Output each record exactly, with nothing omitted.

(Stored data)
※ ※ ※

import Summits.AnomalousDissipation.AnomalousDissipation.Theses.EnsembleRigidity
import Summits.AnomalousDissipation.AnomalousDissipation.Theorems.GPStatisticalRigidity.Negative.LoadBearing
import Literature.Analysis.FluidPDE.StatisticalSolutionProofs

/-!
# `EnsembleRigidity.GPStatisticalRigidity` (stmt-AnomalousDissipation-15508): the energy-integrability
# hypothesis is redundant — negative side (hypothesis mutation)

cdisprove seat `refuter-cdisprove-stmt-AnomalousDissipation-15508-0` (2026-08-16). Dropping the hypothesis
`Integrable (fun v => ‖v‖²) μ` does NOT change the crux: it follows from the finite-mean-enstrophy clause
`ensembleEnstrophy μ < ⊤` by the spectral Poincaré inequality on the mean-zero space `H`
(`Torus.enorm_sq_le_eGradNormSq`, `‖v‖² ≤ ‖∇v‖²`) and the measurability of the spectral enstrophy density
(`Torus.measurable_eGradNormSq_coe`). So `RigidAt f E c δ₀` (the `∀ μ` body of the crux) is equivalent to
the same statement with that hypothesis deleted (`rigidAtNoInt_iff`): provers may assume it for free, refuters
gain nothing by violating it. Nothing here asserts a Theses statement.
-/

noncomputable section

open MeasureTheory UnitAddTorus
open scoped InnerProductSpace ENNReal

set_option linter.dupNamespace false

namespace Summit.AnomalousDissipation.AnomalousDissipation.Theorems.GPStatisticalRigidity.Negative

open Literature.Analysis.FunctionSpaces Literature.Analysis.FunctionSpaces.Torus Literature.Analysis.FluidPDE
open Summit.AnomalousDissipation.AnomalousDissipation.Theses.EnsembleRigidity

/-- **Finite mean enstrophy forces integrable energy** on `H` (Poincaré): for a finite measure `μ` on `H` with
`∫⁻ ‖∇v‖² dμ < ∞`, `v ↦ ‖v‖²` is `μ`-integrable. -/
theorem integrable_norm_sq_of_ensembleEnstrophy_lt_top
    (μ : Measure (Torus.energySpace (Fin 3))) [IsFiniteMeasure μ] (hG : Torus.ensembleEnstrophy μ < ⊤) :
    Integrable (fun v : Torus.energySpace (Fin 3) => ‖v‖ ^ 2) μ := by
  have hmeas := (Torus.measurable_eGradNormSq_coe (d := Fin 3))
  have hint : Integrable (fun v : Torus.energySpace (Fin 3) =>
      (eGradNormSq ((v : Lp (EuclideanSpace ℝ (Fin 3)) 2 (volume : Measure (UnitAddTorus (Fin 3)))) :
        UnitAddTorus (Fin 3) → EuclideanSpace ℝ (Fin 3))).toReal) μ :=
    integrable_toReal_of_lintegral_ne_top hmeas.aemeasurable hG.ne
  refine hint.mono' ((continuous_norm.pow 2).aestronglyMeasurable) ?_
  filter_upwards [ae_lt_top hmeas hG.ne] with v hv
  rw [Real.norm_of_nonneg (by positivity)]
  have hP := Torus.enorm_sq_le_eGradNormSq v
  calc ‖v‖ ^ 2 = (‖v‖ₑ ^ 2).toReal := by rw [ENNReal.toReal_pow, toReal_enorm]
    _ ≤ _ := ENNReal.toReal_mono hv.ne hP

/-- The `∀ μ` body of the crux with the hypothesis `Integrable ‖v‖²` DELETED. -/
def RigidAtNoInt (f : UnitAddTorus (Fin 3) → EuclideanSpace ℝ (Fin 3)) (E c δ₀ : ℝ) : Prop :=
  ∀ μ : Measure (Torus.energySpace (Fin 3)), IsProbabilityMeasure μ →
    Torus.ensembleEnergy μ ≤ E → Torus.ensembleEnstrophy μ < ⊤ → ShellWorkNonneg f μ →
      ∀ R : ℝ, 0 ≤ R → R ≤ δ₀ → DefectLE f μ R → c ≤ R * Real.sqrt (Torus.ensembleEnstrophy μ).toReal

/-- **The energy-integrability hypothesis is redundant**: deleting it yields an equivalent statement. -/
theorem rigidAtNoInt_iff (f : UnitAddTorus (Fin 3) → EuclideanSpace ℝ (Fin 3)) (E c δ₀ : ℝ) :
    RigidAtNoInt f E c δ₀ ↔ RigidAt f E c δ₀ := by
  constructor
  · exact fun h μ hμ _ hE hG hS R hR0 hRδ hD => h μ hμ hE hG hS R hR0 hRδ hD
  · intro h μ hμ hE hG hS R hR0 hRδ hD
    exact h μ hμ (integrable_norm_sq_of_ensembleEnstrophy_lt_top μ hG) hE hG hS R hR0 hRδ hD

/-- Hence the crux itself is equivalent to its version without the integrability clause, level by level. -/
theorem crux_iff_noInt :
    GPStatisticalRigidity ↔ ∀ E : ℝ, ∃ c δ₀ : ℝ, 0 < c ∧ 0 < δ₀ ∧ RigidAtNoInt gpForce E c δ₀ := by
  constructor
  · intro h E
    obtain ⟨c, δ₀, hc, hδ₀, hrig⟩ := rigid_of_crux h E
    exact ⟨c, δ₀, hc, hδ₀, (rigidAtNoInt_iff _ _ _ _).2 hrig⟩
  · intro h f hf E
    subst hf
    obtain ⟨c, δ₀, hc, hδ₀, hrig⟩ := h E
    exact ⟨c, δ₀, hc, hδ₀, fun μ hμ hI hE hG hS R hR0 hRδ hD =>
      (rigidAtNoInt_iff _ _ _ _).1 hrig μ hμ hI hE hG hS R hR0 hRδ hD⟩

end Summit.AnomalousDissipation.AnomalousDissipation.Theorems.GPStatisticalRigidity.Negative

※ ※ ※

== EXERCISE RESULT ==
import Summits.AnomalousDissipation.AnomalousDissipation.Theses.EnsembleRigidity
import Summits.AnomalousDissipation.AnomalousDissipation.Theorems.GPStatisticalRigidity.Negative.LoadBearing
import Literature.Analysis.FluidPDE.StatisticalSolutionProofs

/-!
# `EnsembleRigidity.GPStatisticalRigidity` (stmt-AnomalousDissipation-15508): the energy-integrability
# hypothesis is redundant — negative side (hypothesis mutation)

cdisprove seat `refuter-cdisprove-stmt-AnomalousDissipation-15508-0` (2026-08-16). Dropping the hypothesis
`Integrable (fun v => ‖v‖²) μ` does NOT change the crux: it follows from the finite-mean-enstrophy clause
`ensembleEnstrophy μ < ⊤` by the spectral Poincaré inequality on the mean-zero space `H`
(`Torus.enorm_sq_le_eGradNormSq`, `‖v‖² ≤ ‖∇v‖²`) and the measurability of the spectral enstrophy density
(`Torus.measurable_eGradNormSq_coe`). So `RigidAt f E c δ₀` (the `∀ μ` body of the crux) is equivalent to
the same statement with that hypothesis deleted (`rigidAtNoInt_iff`): provers may assume it for free, refuters
gain nothing by violating it. Nothing here asserts a Theses statement.
-/

noncomputable section

open MeasureTheory UnitAddTorus
open scoped InnerProductSpace ENNReal

set_option linter.dupNamespace false

namespace Summit.AnomalousDissipation.AnomalousDissipation.Theorems.GPStatisticalRigidity.Negative

open Literature.Analysis.FunctionSpaces Literature.Analysis.FunctionSpaces.Torus Literature.Analysis.FluidPDE
open Summit.AnomalousDissipation.AnomalousDissipation.Theses.EnsembleRigidity

/-- **Finite mean enstrophy forces integrable energy** on `H` (Poincaré): for a finite measure `μ` on `H` with
`∫⁻ ‖∇v‖² dμ < ∞`, `v ↦ ‖v‖²` is `μ`-integrable. -/
theorem integrable_norm_sq_of_ensembleEnstrophy_lt_top
    (μ : Measure (Torus.energySpace (Fin 3))) [IsFiniteMeasure μ] (hG : Torus.ensembleEnstrophy μ < ⊤) :
    Integrable (fun v : Torus.energySpace (Fin 3) => ‖v‖ ^ 2) μ := by
  have hmeas := (Torus.measurable_eGradNormSq_coe (d := Fin 3))
  have hint : Integrable (fun v : Torus.energySpace (Fin 3) =>
      (eGradNormSq ((v : Lp (EuclideanSpace ℝ (Fin 3)) 2 (volume : Measure (UnitAddTorus (Fin 3)))) :
        UnitAddTorus (Fin 3) → EuclideanSpace ℝ (Fin 3))).toReal) μ :=
    integrable_toReal_of_lintegral_ne_top hmeas.aemeasurable hG.ne
  refine hint.mono' ((continuous_norm.pow 2).aestronglyMeasurable) ?_
  filter_upwards [ae_lt_top hmeas hG.ne] with v hv
  rw [Real.norm_of_nonneg (by positivity)]
  have hP := Torus.enorm_sq_le_eGradNormSq v
  calc ‖v‖ ^ 2 = (‖v‖ₑ ^ 2).toReal := by rw [ENNReal.toReal_pow, toReal_enorm]
    _ ≤ _ := ENNReal.toReal_mono hv.ne hP

/-- The `∀ μ` body of the crux with the hypothesis `Integrable ‖v‖²` DELETED. -/
def RigidAtNoInt (f : UnitAddTorus (Fin 3) → EuclideanSpace ℝ (Fin 3)) (E c δ₀ : ℝ) : Prop :=
  ∀ μ : Measure (Torus.energySpace (Fin 3)), IsProbabilityMeasure μ →
    Torus.ensembleEnergy μ ≤ E → Torus.ensembleEnstrophy μ < ⊤ → ShellWorkNonneg f μ →
      ∀ R : ℝ, 0 ≤ R → R ≤ δ₀ → DefectLE f μ R → c ≤ R * Real.sqrt (Torus.ensembleEnstrophy μ).toReal

/-- **The energy-integrability hypothesis is redundant**: deleting it yields an equivalent statement. -/
theorem rigidAtNoInt_iff (f : UnitAddTorus (Fin 3) → EuclideanSpace ℝ (Fin 3)) (E c δ₀ : ℝ) :
    RigidAtNoInt f E c δ₀ ↔ RigidAt f E c δ₀ := by
  constructor
  · exact fun h μ hμ _ hE hG hS R hR0 hRδ hD => h μ hμ hE hG hS R hR0 hRδ hD
  · intro h μ hμ hE hG hS R hR0 hRδ hD
    exact h μ hμ (integrable_norm_sq_of_ensembleEnstrophy_lt_top μ hG) hE hG hS R hR0 hRδ hD

/-- Hence the crux itself is equivalent to its version without the integrability clause, level by level. -/
theorem crux_iff_noInt :
    GPStatisticalRigidity ↔ ∀ E : ℝ, ∃ c δ₀ : ℝ, 0 < c ∧ 0 < δ₀ ∧ RigidAtNoInt gpForce E c δ₀ := by
  constructor
  · intro h E
    obtain ⟨c, δ₀, hc, hδ₀, hrig⟩ := rigid_of_crux h E
    exact ⟨c, δ₀, hc, hδ₀, (rigidAtNoInt_iff _ _ _ _).2 hrig⟩
  · intro h f hf E
    subst hf
    obtain ⟨c, δ₀, hc, hδ₀, hrig⟩ := h E
    exact ⟨c, δ₀, hc, hδ₀, fun μ hμ hI hE hG hS R hR0 hRδ hD =>
      (rigidAtNoInt_iff _ _ _ _).1 hrig μ hμ hI hE hG hS R hR0 hRδ hD⟩

end Summit.AnomalousDissipation.AnomalousDissipation.Theorems.GPStatisticalRigidity.Negative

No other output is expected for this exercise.